▶ Task directions: Go through the listing beneath this task and return every line that carries the string "conjExtEquiv".

○ ○ ○ ○ ○

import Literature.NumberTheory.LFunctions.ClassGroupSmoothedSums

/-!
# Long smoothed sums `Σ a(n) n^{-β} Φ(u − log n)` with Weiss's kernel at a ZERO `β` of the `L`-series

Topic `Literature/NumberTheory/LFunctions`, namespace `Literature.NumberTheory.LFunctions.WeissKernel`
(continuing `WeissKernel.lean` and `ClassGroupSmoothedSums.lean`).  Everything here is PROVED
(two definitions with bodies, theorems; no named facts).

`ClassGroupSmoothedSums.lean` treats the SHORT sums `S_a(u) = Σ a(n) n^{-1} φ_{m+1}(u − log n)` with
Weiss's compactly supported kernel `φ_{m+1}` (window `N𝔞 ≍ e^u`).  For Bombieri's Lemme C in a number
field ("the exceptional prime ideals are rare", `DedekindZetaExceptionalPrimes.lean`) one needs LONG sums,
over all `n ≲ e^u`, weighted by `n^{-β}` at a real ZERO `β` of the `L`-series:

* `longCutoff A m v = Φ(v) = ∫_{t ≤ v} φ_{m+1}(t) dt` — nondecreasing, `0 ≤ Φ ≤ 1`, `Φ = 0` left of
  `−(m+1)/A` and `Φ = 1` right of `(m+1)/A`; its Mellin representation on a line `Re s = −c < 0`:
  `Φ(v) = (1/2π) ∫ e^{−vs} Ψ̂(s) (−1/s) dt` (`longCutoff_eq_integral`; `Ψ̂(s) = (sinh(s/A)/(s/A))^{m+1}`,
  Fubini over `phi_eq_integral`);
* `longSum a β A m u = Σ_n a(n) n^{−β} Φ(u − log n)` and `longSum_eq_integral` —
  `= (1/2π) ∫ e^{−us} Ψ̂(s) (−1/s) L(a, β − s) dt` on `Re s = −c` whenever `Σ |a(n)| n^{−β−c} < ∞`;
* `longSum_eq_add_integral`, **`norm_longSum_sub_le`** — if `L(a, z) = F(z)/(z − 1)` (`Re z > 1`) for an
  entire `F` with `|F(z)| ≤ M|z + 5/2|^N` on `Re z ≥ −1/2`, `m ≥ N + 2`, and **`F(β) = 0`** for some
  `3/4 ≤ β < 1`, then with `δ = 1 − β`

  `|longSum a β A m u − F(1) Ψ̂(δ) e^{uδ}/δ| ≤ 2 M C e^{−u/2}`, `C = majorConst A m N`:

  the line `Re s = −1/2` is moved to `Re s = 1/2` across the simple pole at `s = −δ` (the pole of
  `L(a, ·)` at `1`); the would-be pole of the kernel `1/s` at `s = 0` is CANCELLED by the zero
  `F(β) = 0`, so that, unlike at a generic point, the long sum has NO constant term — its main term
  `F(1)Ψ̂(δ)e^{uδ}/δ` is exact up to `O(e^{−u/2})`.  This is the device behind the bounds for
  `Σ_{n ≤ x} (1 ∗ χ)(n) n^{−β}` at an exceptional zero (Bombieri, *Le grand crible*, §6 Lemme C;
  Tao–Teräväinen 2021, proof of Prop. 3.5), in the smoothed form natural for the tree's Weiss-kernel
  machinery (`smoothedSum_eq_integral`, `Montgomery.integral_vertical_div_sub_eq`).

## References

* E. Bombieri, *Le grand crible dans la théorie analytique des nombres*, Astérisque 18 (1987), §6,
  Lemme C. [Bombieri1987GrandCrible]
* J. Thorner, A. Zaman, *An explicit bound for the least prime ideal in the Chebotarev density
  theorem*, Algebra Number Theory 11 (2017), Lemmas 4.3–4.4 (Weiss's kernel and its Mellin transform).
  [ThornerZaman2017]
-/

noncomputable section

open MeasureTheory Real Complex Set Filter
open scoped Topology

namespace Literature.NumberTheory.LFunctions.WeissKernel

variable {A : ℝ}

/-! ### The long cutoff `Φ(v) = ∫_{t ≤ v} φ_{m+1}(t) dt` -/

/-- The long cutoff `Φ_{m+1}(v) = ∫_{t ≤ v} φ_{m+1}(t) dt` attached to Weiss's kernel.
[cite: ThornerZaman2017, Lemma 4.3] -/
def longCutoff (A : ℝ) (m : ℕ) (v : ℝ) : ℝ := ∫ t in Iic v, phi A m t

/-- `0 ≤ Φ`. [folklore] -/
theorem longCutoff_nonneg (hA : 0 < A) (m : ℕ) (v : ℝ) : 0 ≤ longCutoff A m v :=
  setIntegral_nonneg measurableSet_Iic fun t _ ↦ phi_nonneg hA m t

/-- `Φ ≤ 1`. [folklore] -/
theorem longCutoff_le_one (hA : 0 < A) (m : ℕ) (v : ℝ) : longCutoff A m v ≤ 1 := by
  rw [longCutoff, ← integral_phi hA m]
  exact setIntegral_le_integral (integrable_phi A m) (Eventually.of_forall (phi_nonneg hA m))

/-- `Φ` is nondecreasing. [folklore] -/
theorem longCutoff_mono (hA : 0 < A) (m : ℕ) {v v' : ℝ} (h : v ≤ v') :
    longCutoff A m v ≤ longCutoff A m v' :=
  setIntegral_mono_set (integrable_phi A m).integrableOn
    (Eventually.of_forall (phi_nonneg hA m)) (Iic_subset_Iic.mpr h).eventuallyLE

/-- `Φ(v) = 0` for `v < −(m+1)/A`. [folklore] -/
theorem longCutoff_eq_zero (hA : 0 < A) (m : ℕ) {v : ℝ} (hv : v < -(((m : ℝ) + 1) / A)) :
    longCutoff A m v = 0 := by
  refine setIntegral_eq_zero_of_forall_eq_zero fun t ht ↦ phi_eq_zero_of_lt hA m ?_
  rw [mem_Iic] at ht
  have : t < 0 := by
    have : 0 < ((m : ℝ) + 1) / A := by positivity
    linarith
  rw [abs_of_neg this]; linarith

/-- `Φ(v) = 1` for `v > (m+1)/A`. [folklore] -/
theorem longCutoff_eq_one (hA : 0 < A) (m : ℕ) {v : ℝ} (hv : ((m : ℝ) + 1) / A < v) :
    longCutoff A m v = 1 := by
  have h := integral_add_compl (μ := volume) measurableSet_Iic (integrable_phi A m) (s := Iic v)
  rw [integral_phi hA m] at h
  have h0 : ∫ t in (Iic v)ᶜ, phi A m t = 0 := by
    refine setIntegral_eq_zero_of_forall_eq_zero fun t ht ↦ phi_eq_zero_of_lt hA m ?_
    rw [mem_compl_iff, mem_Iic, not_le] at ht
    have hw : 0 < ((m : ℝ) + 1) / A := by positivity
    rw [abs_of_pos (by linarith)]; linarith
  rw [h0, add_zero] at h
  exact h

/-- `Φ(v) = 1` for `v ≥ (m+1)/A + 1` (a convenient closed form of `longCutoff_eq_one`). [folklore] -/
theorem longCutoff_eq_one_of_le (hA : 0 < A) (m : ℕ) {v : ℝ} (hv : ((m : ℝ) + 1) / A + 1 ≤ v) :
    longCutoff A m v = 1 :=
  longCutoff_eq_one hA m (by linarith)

○ ○ ○ ○ ○

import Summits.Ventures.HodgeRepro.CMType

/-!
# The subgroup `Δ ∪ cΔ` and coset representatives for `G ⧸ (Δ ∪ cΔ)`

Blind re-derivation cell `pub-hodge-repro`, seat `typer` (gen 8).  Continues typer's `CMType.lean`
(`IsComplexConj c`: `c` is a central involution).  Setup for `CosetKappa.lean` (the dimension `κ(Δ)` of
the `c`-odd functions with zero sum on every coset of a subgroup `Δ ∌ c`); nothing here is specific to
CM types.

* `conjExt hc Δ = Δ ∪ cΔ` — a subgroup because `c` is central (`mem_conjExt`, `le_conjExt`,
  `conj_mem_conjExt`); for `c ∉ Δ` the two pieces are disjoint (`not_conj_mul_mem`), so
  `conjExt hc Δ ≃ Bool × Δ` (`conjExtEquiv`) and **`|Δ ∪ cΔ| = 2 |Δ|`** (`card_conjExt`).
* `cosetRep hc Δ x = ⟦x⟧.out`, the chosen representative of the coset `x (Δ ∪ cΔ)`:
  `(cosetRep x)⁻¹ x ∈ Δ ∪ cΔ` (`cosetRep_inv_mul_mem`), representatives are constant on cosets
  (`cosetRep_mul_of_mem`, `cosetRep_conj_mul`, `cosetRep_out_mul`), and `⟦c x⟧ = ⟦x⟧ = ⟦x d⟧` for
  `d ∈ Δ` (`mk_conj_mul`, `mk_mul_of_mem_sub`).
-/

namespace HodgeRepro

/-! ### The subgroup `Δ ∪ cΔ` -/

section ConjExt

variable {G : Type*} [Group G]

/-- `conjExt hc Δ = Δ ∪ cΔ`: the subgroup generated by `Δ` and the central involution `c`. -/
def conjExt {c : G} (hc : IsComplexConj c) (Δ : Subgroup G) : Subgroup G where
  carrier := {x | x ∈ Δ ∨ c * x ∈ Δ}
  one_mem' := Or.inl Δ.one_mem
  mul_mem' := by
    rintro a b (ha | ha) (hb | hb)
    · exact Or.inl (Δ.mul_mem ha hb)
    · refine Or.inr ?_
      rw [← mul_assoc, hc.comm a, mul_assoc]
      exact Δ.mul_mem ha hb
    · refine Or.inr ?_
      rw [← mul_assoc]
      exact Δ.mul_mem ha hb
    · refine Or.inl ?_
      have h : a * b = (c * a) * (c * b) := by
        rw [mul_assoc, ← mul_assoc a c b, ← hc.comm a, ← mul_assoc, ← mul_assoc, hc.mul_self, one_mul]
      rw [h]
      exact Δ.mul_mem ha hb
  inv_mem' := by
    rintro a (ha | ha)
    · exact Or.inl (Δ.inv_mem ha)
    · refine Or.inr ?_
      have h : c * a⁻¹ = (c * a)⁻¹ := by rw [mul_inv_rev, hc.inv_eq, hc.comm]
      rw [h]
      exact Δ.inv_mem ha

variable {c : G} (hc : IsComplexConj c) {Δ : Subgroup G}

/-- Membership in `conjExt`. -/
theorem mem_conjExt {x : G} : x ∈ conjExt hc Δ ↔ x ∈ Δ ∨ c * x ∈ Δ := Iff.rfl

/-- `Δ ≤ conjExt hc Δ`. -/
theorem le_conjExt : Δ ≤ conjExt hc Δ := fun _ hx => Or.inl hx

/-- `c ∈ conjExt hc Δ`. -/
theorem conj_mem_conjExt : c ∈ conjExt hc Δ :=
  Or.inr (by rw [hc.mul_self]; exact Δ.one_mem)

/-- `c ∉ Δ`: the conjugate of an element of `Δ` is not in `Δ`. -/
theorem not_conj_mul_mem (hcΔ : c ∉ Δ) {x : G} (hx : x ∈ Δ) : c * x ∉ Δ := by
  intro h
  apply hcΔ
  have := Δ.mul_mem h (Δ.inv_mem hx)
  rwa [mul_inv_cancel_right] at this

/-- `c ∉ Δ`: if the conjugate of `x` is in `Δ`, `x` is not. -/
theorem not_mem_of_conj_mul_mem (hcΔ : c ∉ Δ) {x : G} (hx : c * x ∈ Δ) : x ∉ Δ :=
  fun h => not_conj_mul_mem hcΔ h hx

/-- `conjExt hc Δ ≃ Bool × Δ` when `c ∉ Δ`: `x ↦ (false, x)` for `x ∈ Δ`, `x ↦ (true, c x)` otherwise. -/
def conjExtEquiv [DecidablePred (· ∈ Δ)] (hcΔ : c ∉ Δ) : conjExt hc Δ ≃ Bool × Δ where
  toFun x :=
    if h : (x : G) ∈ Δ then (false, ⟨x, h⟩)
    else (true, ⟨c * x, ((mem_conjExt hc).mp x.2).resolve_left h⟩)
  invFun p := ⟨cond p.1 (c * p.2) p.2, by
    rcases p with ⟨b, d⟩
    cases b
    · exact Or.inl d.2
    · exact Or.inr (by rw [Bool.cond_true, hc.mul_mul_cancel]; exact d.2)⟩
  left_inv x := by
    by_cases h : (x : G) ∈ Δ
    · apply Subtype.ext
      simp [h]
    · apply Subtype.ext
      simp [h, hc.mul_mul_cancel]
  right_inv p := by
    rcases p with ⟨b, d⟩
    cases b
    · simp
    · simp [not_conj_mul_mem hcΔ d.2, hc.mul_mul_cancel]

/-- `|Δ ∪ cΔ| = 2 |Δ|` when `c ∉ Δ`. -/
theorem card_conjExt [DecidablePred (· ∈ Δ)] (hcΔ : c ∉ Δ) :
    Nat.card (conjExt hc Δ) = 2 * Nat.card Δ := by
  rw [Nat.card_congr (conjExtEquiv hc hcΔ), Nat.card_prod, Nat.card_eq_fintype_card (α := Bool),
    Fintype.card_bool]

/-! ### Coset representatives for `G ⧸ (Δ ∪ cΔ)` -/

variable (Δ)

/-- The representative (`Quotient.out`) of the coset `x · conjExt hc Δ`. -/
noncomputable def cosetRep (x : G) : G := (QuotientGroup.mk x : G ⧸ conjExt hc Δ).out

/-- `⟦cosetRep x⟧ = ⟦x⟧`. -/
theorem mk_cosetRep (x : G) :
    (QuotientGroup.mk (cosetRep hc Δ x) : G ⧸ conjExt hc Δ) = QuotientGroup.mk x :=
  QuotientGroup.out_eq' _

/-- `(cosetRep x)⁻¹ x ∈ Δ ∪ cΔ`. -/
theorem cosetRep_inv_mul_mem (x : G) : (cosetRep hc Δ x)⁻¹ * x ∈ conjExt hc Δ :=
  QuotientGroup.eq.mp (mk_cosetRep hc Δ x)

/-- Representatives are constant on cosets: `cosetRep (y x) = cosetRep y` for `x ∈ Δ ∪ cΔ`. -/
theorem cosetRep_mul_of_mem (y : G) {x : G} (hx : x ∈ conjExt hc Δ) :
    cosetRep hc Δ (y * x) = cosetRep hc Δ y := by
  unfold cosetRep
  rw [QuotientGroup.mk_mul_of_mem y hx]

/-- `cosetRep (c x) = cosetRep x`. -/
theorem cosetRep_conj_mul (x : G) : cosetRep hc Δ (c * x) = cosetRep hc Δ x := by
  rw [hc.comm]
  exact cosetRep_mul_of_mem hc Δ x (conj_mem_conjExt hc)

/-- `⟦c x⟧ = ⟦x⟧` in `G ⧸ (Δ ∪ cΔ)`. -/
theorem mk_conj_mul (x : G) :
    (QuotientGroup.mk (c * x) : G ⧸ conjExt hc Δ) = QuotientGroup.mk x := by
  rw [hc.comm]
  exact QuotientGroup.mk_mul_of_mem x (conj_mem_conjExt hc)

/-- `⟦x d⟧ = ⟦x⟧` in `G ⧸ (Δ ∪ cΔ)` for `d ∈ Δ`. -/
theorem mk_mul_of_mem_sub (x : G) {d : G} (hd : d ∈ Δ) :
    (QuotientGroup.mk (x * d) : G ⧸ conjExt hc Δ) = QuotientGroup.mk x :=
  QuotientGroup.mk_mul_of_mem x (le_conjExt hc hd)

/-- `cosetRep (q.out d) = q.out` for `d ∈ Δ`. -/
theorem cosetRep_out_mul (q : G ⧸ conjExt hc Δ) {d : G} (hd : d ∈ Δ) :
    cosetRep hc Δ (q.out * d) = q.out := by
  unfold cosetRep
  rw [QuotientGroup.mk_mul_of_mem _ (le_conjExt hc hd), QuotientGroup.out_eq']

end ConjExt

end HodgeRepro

○ ○ ○ ○ ○

▶ Written response:
  `conjExt hc Δ ≃ Bool × Δ` (`conjExtEquiv`) and **`|Δ ∪ cΔ| = 2 |Δ|`** (`card_conjExt`).
def conjExtEquiv [DecidablePred (· ∈ Δ)] (hcΔ : c ∉ Δ) : conjExt hc Δ ≃ Bool × Δ where
  rw [Nat.card_congr (conjExtEquiv hc hcΔ), Nat.card_prod, Nat.card_eq_fintype_card (α := Bool),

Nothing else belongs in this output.